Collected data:

import Mathlib
import Literature.NumberTheory.LFunctions.Zhang2022.Section16U041Residues
import Literature.NumberTheory.LFunctions.Zhang2022.Section16U041ResBeta
import Literature.NumberTheory.LFunctions.Zhang2022.Section16BU041Contour
import HarnessLib

/-!
# Zhang (2022) §16 p. 94, the repaired u041a (`Typed.Section16B.Step16_u041aR`, row G-d57-1):
# assembly of the contour shift and the two residues — ZHANG-L WP16 block C closer (parts form)

Topic `Literature/NumberTheory/LFunctions/Zhang2022` (Landau–Siegel audit tree; verdict-neutral).
Y. Zhang, *Discrete mean estimates and the Landau–Siegel zero*, arXiv:2211.02515v1 (2022)
[Zhang2022LandauSiegel] — **an unrefereed manuscript under adjudication**; nothing here asserts or denies
its Theorems 1–2. §16 p. 94, tex L4662–L4664: "The contour of integration is moved in the same way as in
the proof of Lemma 8.4. Thus the right side above is, by Lemma 16.2, equal to `L′(1,χ)³𝔲₂ⱼ(1) + O(1/𝓛⁴)`."
At the repaired normaliser of row G-d57-1 the typed node is `Step16_u041aR c′`:
`(1/2π)∫_ℝ integrand16_u040R(1+iv)dv = L′(1,χ)³E₂ⱼ(1) + O((1+|L′(1,χ)|)³𝓛⁻⁴)`.

This file is the block-C CLOSER IN PARTS FORM (owner zl-libC-p1; carve of 2026-08-27T01:33Z): it fixes
the three seams as Lean text and proves that they compose to the node BY NAME —

* (C2) the contour shift (zl-libC-p5, `GaussKernelContour` engine with `Y = T`, kernel pole `β = 0`,
  `σ₀ = 1`, `a = −1/20`, poles `S = {0, βⱼ}` of orders `3, 1`):
  `‖(1/2π)∫ integrand16_u040R(1+iv)dv − (Res₀ + Res_{βⱼ})‖ ≤ 𝓛⁻⁵` with
  `Res₀ = ((swap dslope 0)^[2] φ₀)(0)`, `Res_{βⱼ} = φ_β(βⱼ)`, where
  `φ₀(z) = ζ₁(1+z)²·((ζ(1+z−βⱼ)L(1+z,χ)L(1+z−βⱼ,χ)²)·E₂ⱼ(1+z))·(Tᶻω₁(z))` and
  `φ_β(z) = ζ(1+z)²ζ₁(1+z−βⱼ)L(1+z,χ)L(1+z−βⱼ,χ)²E₂ⱼ(1+z)·(Tᶻω₁(z)/z)`;
* (C1) the residue at the triple pole (this seat, `U041.norm_res0_sub_main_le`):
  `‖Res₀ − L′(1,χ)³E₂ⱼ(1)‖ ≤ C(1+|L′|)³𝓛⁻⁴`;
* (C4) the residue at the simple pole `βⱼ` (zl-w09-p3, it carries `L(1,χ)²`): `‖Res_{βⱼ}‖ ≤ 𝓛⁻⁴`;

`step16_u041aR_of_parts`: (C2) ∧ (C1) ∧ (C4) ⇒ `Step16_u041aR c′` (triangle inequality). The final
closer `step16_u041aR_of_lemma162Rq (hRq : Lemma162Rq c′)` is appended once (C2) and (C4) land. NOT
a statement of the manuscript; no new `def`.

## References
* Y. Zhang, arXiv:2211.02515v1 (2022), §16 p. 94, tex L4655–L4665; §8 proof of Lemma 8.4 p. 45.
  [cite: Zhang2022LandauSiegel, §16 p.94]
-/

noncomputable section

open Complex Real Set Filter Topology Metric MeasureTheory

namespace Literature.NumberTheory.LFunctions.Zhang2022.Typed.Section16B

open Literature.NumberTheory.LFunctions.Zhang2022
open Literature.NumberTheory.LFunctions.Zhang2022.Skeleton
open Literature.NumberTheory.LFunctions.Zhang2022.Typed.Section16A
open GaussWeight

/-- **Block C in parts ⇒ `Step16_u041aR`** (§16 p. 94 repaired u041a): if for all large `D`, under (A),
`j = 1, 2`, (C2) the contour shift leaves `(1/2π)∫ integrand16_u040R(1+iv)dv = Res₀ + Res_{βⱼ} + O(𝓛⁻⁵)`
in the engine's pole-datum format, (C1) `Res₀ = L′(1,χ)³E₂ⱼ(1) + O((1+|L′|)³𝓛⁻⁴)` and (C4)
`Res_{βⱼ} = O(𝓛⁻⁴)`, then `Step16_u041aR c′` holds (constant `C + 2`).
[cite: Zhang2022LandauSiegel, §16 p.94] -/
theorem step16_u041aR_of_parts (c' : ℝ)
    (hcontour : ForAllLarge fun D _ χ => AssumptionA D χ → ∀ j ∈ ({1, 2} : Finset ℕ),
      ‖(1 / (2 * π) : ℂ) * (∫ v : ℝ, integrand16_u040R c' χ j (1 + v * I)) -
          ((Function.swap dslope (0 : ℂ))^[2]
              (fun z : ℂ => riemannZeta₁ (1 + z) ^ 2 *
                ((riemannZeta (1 + z - betaJ c' D j) * χ.LFunction (1 + z) *
                    χ.LFunction (1 + z - betaJ c' D j) ^ 2) * frakU2R c' χ j (1 + z)) *
                (((bigT D : ℝ) : ℂ) ^ z * omega1 (ell D ^ 30) z)) 0 +
            (fun z : ℂ => riemannZeta (1 + z) ^ 2 * riemannZeta₁ (1 + z - betaJ c' D j) *
                χ.LFunction (1 + z) * χ.LFunction (1 + z - betaJ c' D j) ^ 2 * frakU2R c' χ j (1 + z) *
                (((bigT D : ℝ) : ℂ) ^ z * omega1 (ell D ^ 30) z / z)) (betaJ c' D j))‖ ≤
        (ell D ^ 5)⁻¹)
    (hres0 : ∃ C : ℝ, 0 ≤ C ∧ ForAllLarge fun D _ χ => AssumptionA D χ → ∀ j ∈ ({1, 2} : Finset ℕ),
      ‖(Function.swap dslope (0 : ℂ))^[2]
          (fun z : ℂ => riemannZeta₁ (1 + z) ^ 2 *
            ((riemannZeta (1 + z - betaJ c' D j) * χ.LFunction (1 + z) *
                χ.LFunction (1 + z - betaJ c' D j) ^ 2) * frakU2R c' χ j (1 + z)) *
            (((bigT D : ℝ) : ℂ) ^ z * omega1 (ell D ^ 30) z)) 0 -
          deriv χ.LFunction 1 ^ 3 * frakU2R c' χ j 1‖ ≤
        C * (1 + ‖deriv χ.LFunction 1‖) ^ 3 * (ell D ^ 4)⁻¹)
    (hresβ : ForAllLarge fun D _ χ => AssumptionA D χ → ∀ j ∈ ({1, 2} : Finset ℕ),
      ‖(fun z : ℂ => riemannZeta (1 + z) ^ 2 * riemannZeta₁ (1 + z - betaJ c' D j) *
          χ.LFunction (1 + z) * χ.LFunction (1 + z - betaJ c' D j) ^ 2 * frakU2R c' χ j (1 + z) *
          (((bigT D : ℝ) : ℂ) ^ z * omega1 (ell D ^ 30) z / z)) (betaJ c' D j)‖ ≤ (ell D ^ 4)⁻¹) :
    Step16_u041aR c' := by
  obtain ⟨C, hC0, h0⟩ := hres0
  refine ⟨C + 2, ?_⟩
  have h3 : ForAllLarge fun D _ _ => (3 : ℕ) ≤ D := ForAllLarge.of_le 3 fun D _ _ hD _ _ => hD
  refine (((hcontour.and h0).and hresβ).and h3).mono fun D _ χ _ _ hh hA j hj => ?_
  obtain ⟨⟨⟨hc, hr0⟩, hrβ⟩, hD3⟩ := hh
  have hℓ1 : 1 ≤ ell D := (one_lt_ell hD3).le
  have hℓ0 : 0 < ell D := by linarith
  specialize hc hA j hj
  specialize hr0 hA j hj
  specialize hrβ hA j hj
  -- names
  set Iv := (1 / (2 * π) : ℂ) * (∫ v : ℝ, integrand16_u040R c' χ j (1 + v * I)) with hIv
  set R₀ := (Function.swap dslope (0 : ℂ))^[2]
      (fun z : ℂ => riemannZeta₁ (1 + z) ^ 2 *
        ((riemannZeta (1 + z - betaJ c' D j) * χ.LFunction (1 + z) *
            χ.LFunction (1 + z - betaJ c' D j) ^ 2) * frakU2R c' χ j (1 + z)) *
        (((bigT D : ℝ) : ℂ) ^ z * omega1 (ell D ^ 30) z)) 0 with hR₀
  set Rβ := (fun z : ℂ => riemannZeta (1 + z) ^ 2 * riemannZeta₁ (1 + z - betaJ c' D j) *
      χ.LFunction (1 + z) * χ.LFunction (1 + z - betaJ c' D j) ^ 2 * frakU2R c' χ j (1 + z) *
      (((bigT D : ℝ) : ℂ) ^ z * omega1 (ell D ^ 30) z / z)) (betaJ c' D j) with hRβ
  set m := deriv χ.LFunction 1 ^ 3 * frakU2R c' χ j 1 with hm
  set ℓ := ‖deriv χ.LFunction 1‖ with hℓ
  have e : Iv - m = (Iv - (R₀ + Rβ)) + (R₀ - m) + Rβ := by ring
  rw [e]
  have h5 : (ell D ^ 5)⁻¹ ≤ (ell D ^ 4)⁻¹ := by
    rw [inv_le_inv₀ (by positivity) (by positivity)]
    exact pow_le_pow_right₀ hℓ1 (by norm_num)
  have h1ℓ : (1 : ℝ) ≤ (1 + ℓ) ^ 3 := one_le_pow₀ (by simp only [hℓ]; linarith [norm_nonneg (deriv χ.LFunction 1)])
  have hpos : 0 ≤ (ell D ^ 4)⁻¹ := by positivity
  calc ‖(Iv - (R₀ + Rβ)) + (R₀ - m) + Rβ‖ ≤ ‖Iv - (R₀ + Rβ)‖ + ‖R₀ - m‖ + ‖Rβ‖ := norm_add₃_le
    _ ≤ (ell D ^ 5)⁻¹ + C * (1 + ℓ) ^ 3 * (ell D ^ 4)⁻¹ + (ell D ^ 4)⁻¹ := by
        gcongr
    _ ≤ 1 * (1 + ℓ) ^ 3 * (ell D ^ 4)⁻¹ + C * (1 + ℓ) ^ 3 * (ell D ^ 4)⁻¹ +
          1 * (1 + ℓ) ^ 3 * (ell D ^ 4)⁻¹ := by
        gcongr
        · calc (ell D ^ 5)⁻¹ ≤ (ell D ^ 4)⁻¹ := h5
            _ = 1 * 1 * (ell D ^ 4)⁻¹ := by ring
            _ ≤ 1 * (1 + ℓ) ^ 3 * (ell D ^ 4)⁻¹ := by gcongr
        · calc (ell D ^ 4)⁻¹ = 1 * 1 * (ell D ^ 4)⁻¹ := by ring
            _ ≤ 1 * (1 + ℓ) ^ 3 * (ell D ^ 4)⁻¹ := by gcongr
    _ = (C + 2) * (1 + ℓ) ^ 3 * (ell D ^ 4)⁻¹ := by ring

/-! ### The closer (appended once (C2) `u041_contour` p485522 and (C4) `U041.norm_resBeta_le` p484805 landed) -/

/-- **§16 p. 94, the repaired u041a, FROM the repaired Lemma 16.2 with explicit bounds**: for every
`c′`, `Lemma162Rq c′ → Step16_u041aR c′`, i.e. for all large `D`, under (A), `j = 1, 2`,
`(1/2π)∫_ℝ ζ(2+iv)²ζ(2+iv−βⱼ)L(2+iv,χ)L(2+iv−βⱼ,χ)²E₂ⱼ(2+iv)T^{1+iv}ω₁(1+iv)/(1+iv) dv
 = L′(1,χ)³E₂ⱼ(1) + O((1+|L′(1,χ)|)³𝓛⁻⁴)` — the step "the contour of integration is moved in the same
way as in the proof of Lemma 8.4 … = L′(1,χ)³𝔲₂ⱼ(1) + O(1/𝓛⁴)" (tex L4662–L4664) at the repaired
normaliser of row G-d57-1. Composition of ZHANG-L WP16 block C: (C2) `u041_contour` (zl-libC-p5: Landau
contour via `GaussKernelContour`, `a = −1/20`, poles `{0, βⱼ}`), (C1) `U041.norm_res0_sub_main_le`
(triple-pole residue), (C4) `U041.norm_resBeta_le'` (zl-w09-p3: simple pole at `βⱼ`, carries `L(1,χ)²`).
With WP09's `lemma162Rq_holds` this is the `h41a` input of `eq16_16R2E_of_u037RLE_u041aR_lemma162Rq`
(leaf h16_16). [cite: Zhang2022LandauSiegel, §16 p.94] -/
theorem step16_u041aR_of_lemma162Rq (c' : ℝ) (hRq : Lemma162Rq c') : Step16_u041aR c' :=
  step16_u041aR_of_parts c' (u041_contour c' hRq) (U041.norm_res0_sub_main_le c' hRq)
    (U041.norm_resBeta_le' c' hRq)

end Literature.NumberTheory.LFunctions.Zhang2022.Typed.Section16B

## WHAT IS REQUIRED
Scan the records above for the string "carries", then report every line that contains it.

## OUTPUT OF THE TASK
* (C4) the residue at the simple pole `βⱼ` (zl-w09-p3, it carries `L(1,χ)²`): `‖Res_{βⱼ}‖ ≤ 𝓛⁻⁴`;
(triple-pole residue), (C4) `U041.norm_resBeta_le'` (zl-w09-p3: simple pole at `βⱼ`, carries `L(1,χ)²`).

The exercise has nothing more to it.